import Summits.Ventures.PercRepro.AntipodalCone4

/-!
# `AP4 = SMC4`, and the barrier for Lemma B (p4, gen 10)

Two complements to `AntipodalCone4.lean`:

* **`AP4_iff_SMC4`** — the antipodal cone is typer-2's single-merge concavity cone `SMC4`
  (`SMC4.lean`): covering pairs are comparable pairs (`SMC4_of_AP4`), and a mixed second
  difference `mix4 A s t s' t'` over a rectangle of comparable pairs telescopes into the
  covering-step differences along two chains of at most three covers each — the rank of `Π₄`
  (`Chain3`, `chain3_of_mem_compPairs4` by `decide`; `mix4_nonpos`). Hence
  `SMC4Principle_holds_antipodal`: the `SMC4` principle of `Certify4.lean` re-proved by the
  antipodal induction (no edge concavity, no `p`-derivative).
* **`not_AP4_of_le_A_c005`** — no antipodal-certified kernel lies entrywise below C-005's kernel
  (proofs/P4-BPRIME.md §4): three chain rectangles force `A(a|b|cd, a|bc|d) ≤ A(x₁, x₃) ≤ -1`
  and a fourth then needs `A(a|bcd, ⊥) ≥ 1`. With `AP4_iff_SMC4` this is the count-level twin of
  mine-1's Farkas certificate that C-005 has no degree-2 (single-merge concavity) certificate
  on `Π₄`: Lemma B (`crossCount ≤ topBotCount`) is not a consequence of the chain inequalities.
-/

namespace PercRepro

open Finset
/-! ### `AP4` is `SMC4`: the chain inequalities telescope into the covering-pair inequalities -/

/-- The mixed second difference of a kernel over the rectangle `(s, t) × (s', t')`. -/
def mix4 (A : Matrix (Fin 15) (Fin 15) ℤ) (s t s' t' : Fin 15) : ℤ :=
  A s s' + A t t' - A s t' - A t s'

/-- Telescoping in the first coordinate. -/
theorem mix4_trans_left (A : Matrix (Fin 15) (Fin 15) ℤ) (s u t s' t' : Fin 15) :
    mix4 A s t s' t' = mix4 A s u s' t' + mix4 A u t s' t' := by
  unfold mix4; ring

/-- Telescoping in the second coordinate. -/
theorem mix4_trans_right (A : Matrix (Fin 15) (Fin 15) ℤ) (s t s' u' t' : Fin 15) :
    mix4 A s t s' t' = mix4 A s t s' u' + mix4 A s t u' t' := by
  unfold mix4; ring

/-- `s ≤ t` through at most three covering steps (`singleMerges4`), the rank of `Π₄` being `3`. -/
def Chain3 (s t : Fin 15) : Prop :=
  s = t ∨ (s, t) ∈ singleMerges4 ∨ (∃ u, (s, u) ∈ singleMerges4 ∧ (u, t) ∈ singleMerges4) ∨
    ∃ u v, (s, u) ∈ singleMerges4 ∧ (u, v) ∈ singleMerges4 ∧ (v, t) ∈ singleMerges4

/-- `Chain3` is decidable. -/
instance : DecidableRel Chain3 := fun _ _ => by unfold Chain3; infer_instance

set_option maxRecDepth 8000 in
/-- Every comparable pair of rows is a chain of at most three covering steps (60 cases). -/
theorem chain3_of_mem_compPairs4 : ∀ st ∈ compPairs4, Chain3 st.1 st.2 := by decide +kernel

set_option maxRecDepth 8000 in
/-- Covering pairs are comparable pairs. -/
theorem singleMerges4_subset_compPairs4 : singleMerges4 ⊆ compPairs4 := by decide +kernel

/-- An antipodal-certified kernel satisfies typer-2's `SMC4` (the covering-pair case). -/
theorem SMC4_of_AP4 {A : Matrix (Fin 15) (Fin 15) ℤ} (h : AP4 A) : SMC4 A :=
  ⟨h.1, fun st hst st' hst' => by
    have := h.2 st (singleMerges4_subset_compPairs4 hst) st' (singleMerges4_subset_compPairs4 hst')
    omega⟩

/-- The mixed difference over a chain of covers on the left and one cover on the right is `≤ 0`
for an `SMC4` kernel. -/
theorem mix4_nonpos_left {A : Matrix (Fin 15) (Fin 15) ℤ} (hA : SMC4 A) {s t s' t' : Fin 15}
    (h : Chain3 s t) (h' : (s', t') ∈ singleMerges4) : mix4 A s t s' t' ≤ 0 := by
  have unit : ∀ {a b : Fin 15}, (a, b) ∈ singleMerges4 → mix4 A a b s' t' ≤ 0 := fun hab => by
    have := hA.2 _ hab _ h'
    dsimp only at this
    unfold mix4; omega
  rcases h with rfl | h | ⟨u, h1, h2⟩ | ⟨u, v, h1, h2, h3⟩
  · unfold mix4; omega
  · exact unit h
  · rw [mix4_trans_left A s u t]
    exact add_nonpos (unit h1) (unit h2)
  · rw [mix4_trans_left A s u t, mix4_trans_left A u v t]
    exact add_nonpos (unit h1) (add_nonpos (unit h2) (unit h3))

/-- The mixed difference over two chains of covers is `≤ 0` for an `SMC4` kernel. -/
theorem mix4_nonpos {A : Matrix (Fin 15) (Fin 15) ℤ} (hA : SMC4 A) {s t s' t' : Fin 15}
    (h : Chain3 s t) (h' : Chain3 s' t') : mix4 A s t s' t' ≤ 0 := by
  rcases h' with rfl | h' | ⟨u', h1, h2⟩ | ⟨u', v', h1, h2, h3⟩
  · unfold mix4; omega
  · exact mix4_nonpos_left hA h h'
  · rw [mix4_trans_right A s t s' u']
    exact add_nonpos (mix4_nonpos_left hA h h1) (mix4_nonpos_left hA h h2)
  · rw [mix4_trans_right A s t s' u', mix4_trans_right A s t u' v']
    exact add_nonpos (mix4_nonpos_left hA h h1)
      (add_nonpos (mix4_nonpos_left hA h h2) (mix4_nonpos_left hA h h3))

/-- An `SMC4` kernel is antipodal-certified: the rectangle inequality over comparable pairs is the
sum of the covering-step inequalities along two maximal chains. -/
theorem AP4_of_SMC4 {A : Matrix (Fin 15) (Fin 15) ℤ} (hA : SMC4 A) : AP4 A :=
  ⟨hA.1, fun st hst st' hst' => by
    have := mix4_nonpos hA (chain3_of_mem_compPairs4 st hst) (chain3_of_mem_compPairs4 st' hst')
    unfold mix4 at this; omega⟩

/-- **`AP4 = SMC4`**: the antipodal cone is typer-2's single-merge concavity cone. -/
theorem AP4_iff_SMC4 (A : Matrix (Fin 15) (Fin 15) ℤ) : AP4 A ↔ SMC4 A :=
  ⟨SMC4_of_AP4, AP4_of_SMC4⟩

/-- The `SMC4` principle, re-proved by the antipodal induction. -/
theorem SMC4Principle_holds_antipodal : SMC4Principle :=
  fun _ hA _ _ _ _ G p hp a b c d => G.quadForm4_nonneg_of_AP4 (AP4_of_SMC4 hA) p hp a b c d

/-! ### The barrier: no antipodal certificate dominates the kernel of Lemma B -/

set_option maxRecDepth 8000 in
/-- **No antipodal-certified kernel lies below C-005's kernel entrywise.** Any `AP4` kernel with
`A(x₁, x₃) ≤ -1` and no positive entry off `(⊥, ⊤)`, `(⊤, ⊥)` is impossible: three chain
inequalities force `A(ab|cd, a|bc|d) ≤ A(x₁, x₃)`, `A(a|b|cd, ad|bc) ≤ A(x₁, x₃)`, then
`A(a|b|cd, a|bc|d) ≤ A(x₁, x₃) ≤ -1`, and the rectangle `a|b|cd ≤ a|bcd`, `⊥ ≤ a|bc|d` needs
`A(a|bcd, ⊥) ≥ 1`. So Lemma B (`crossCount ≤ topBotCount`) has no certificate in the cone — the
count-level twin of the Farkas certificate that C-005 has no degree-2 certificate on `Π₄`. -/
theorem not_AP4_of_le_A_c005 (A : Matrix (Fin 15) (Fin 15) ℤ) (hA : AP4 A)
    (hle : ∀ s t : Fin 15, A s t ≤ A_c005 s t) : False := by
  have hd := hA.1
  have hc := hA.2
  have h30 := hc (3, 0) (by decide) (3, 0) (by decide)
  have h80 := hc (8, 0) (by decide) (8, 0) (by decide)
  have h100 := hc (10, 0) (by decide) (10, 0) (by decide)
  have h130 := hc (13, 0) (by decide) (13, 0) (by decide)
  have h1413 := hc (14, 13) (by decide) (14, 13) (by decide)
  have h109 := hc (10, 9) (by decide) (10, 9) (by decide)
  have r1 := hc (3, 0) (by decide) (10, 8) (by decide)
  have r2 := hc (13, 3) (by decide) (8, 0) (by decide)
  have r3 := hc (13, 3) (by decide) (10, 8) (by decide)
  have r4 := hc (13, 9) (by decide) (14, 10) (by decide)
  dsimp only at h30 h80 h100 h130 h1413 h109 r1 r2 r3 r4
  have e38 : A 3 8 ≤ -1 := by have := hle 3 8; rwa [show A_c005 3 8 = -1 from by decide] at this
  have e03 : A 0 3 ≤ 0 := by have := hle 0 3; rwa [show A_c005 0 3 = 0 from by decide] at this
  have e30 : A 3 0 ≤ 0 := by have := hle 3 0; rwa [show A_c005 3 0 = 0 from by decide] at this
  have e08 : A 0 8 ≤ 0 := by have := hle 0 8; rwa [show A_c005 0 8 = 0 from by decide] at this
  have e80 : A 8 0 ≤ 0 := by have := hle 8 0; rwa [show A_c005 8 0 = 0 from by decide] at this
  have e010 : A 0 10 ≤ 0 := by
    have := hle 0 10; rwa [show A_c005 0 10 = 0 from by decide] at this
  have e100 : A 10 0 ≤ 0 := by
    have := hle 10 0; rwa [show A_c005 10 0 = 0 from by decide] at this
  have e013 : A 0 13 ≤ 0 := by
    have := hle 0 13; rwa [show A_c005 0 13 = 0 from by decide] at this
  have e130 : A 13 0 ≤ 0 := by
    have := hle 13 0; rwa [show A_c005 13 0 = 0 from by decide] at this
  have e1413 : A 14 13 ≤ 0 := by
    have := hle 14 13; rwa [show A_c005 14 13 = 0 from by decide] at this
  have e1314 : A 13 14 ≤ 0 := by
    have := hle 13 14; rwa [show A_c005 13 14 = 0 from by decide] at this
  have e109 : A 10 9 ≤ 0 := by
    have := hle 10 9; rwa [show A_c005 10 9 = 0 from by decide] at this
  have e910 : A 9 10 ≤ 0 := by
    have := hle 9 10; rwa [show A_c005 9 10 = 0 from by decide] at this
  have e914 : A 9 14 ≤ 0 := by
    have := hle 9 14; rwa [show A_c005 9 14 = 0 from by decide] at this
  have d0 := hd 0; have d3 := hd 3; have d8 := hd 8; have d10 := hd 10; have d13 := hd 13
  have d14 := hd 14; have d9 := hd 9
  omega


end PercRepro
* * *
All that is needed is the exact run of lines above from the line containing "have h1413 := hc" through the line containing "dsimp only at h30", both of them included.

  have h1413 := hc (14, 13) (by decide) (14, 13) (by decide)
  have h109 := hc (10, 9) (by decide) (10, 9) (by decide)
  have r1 := hc (3, 0) (by decide) (10, 8) (by decide)
  have r2 := hc (13, 3) (by decide) (8, 0) (by decide)
  have r3 := hc (13, 3) (by decide) (10, 8) (by decide)
  have r4 := hc (13, 9) (by decide) (14, 10) (by decide)
  dsimp only at h30 h80 h100 h130 h1413 h109 r1 r2 r3 r4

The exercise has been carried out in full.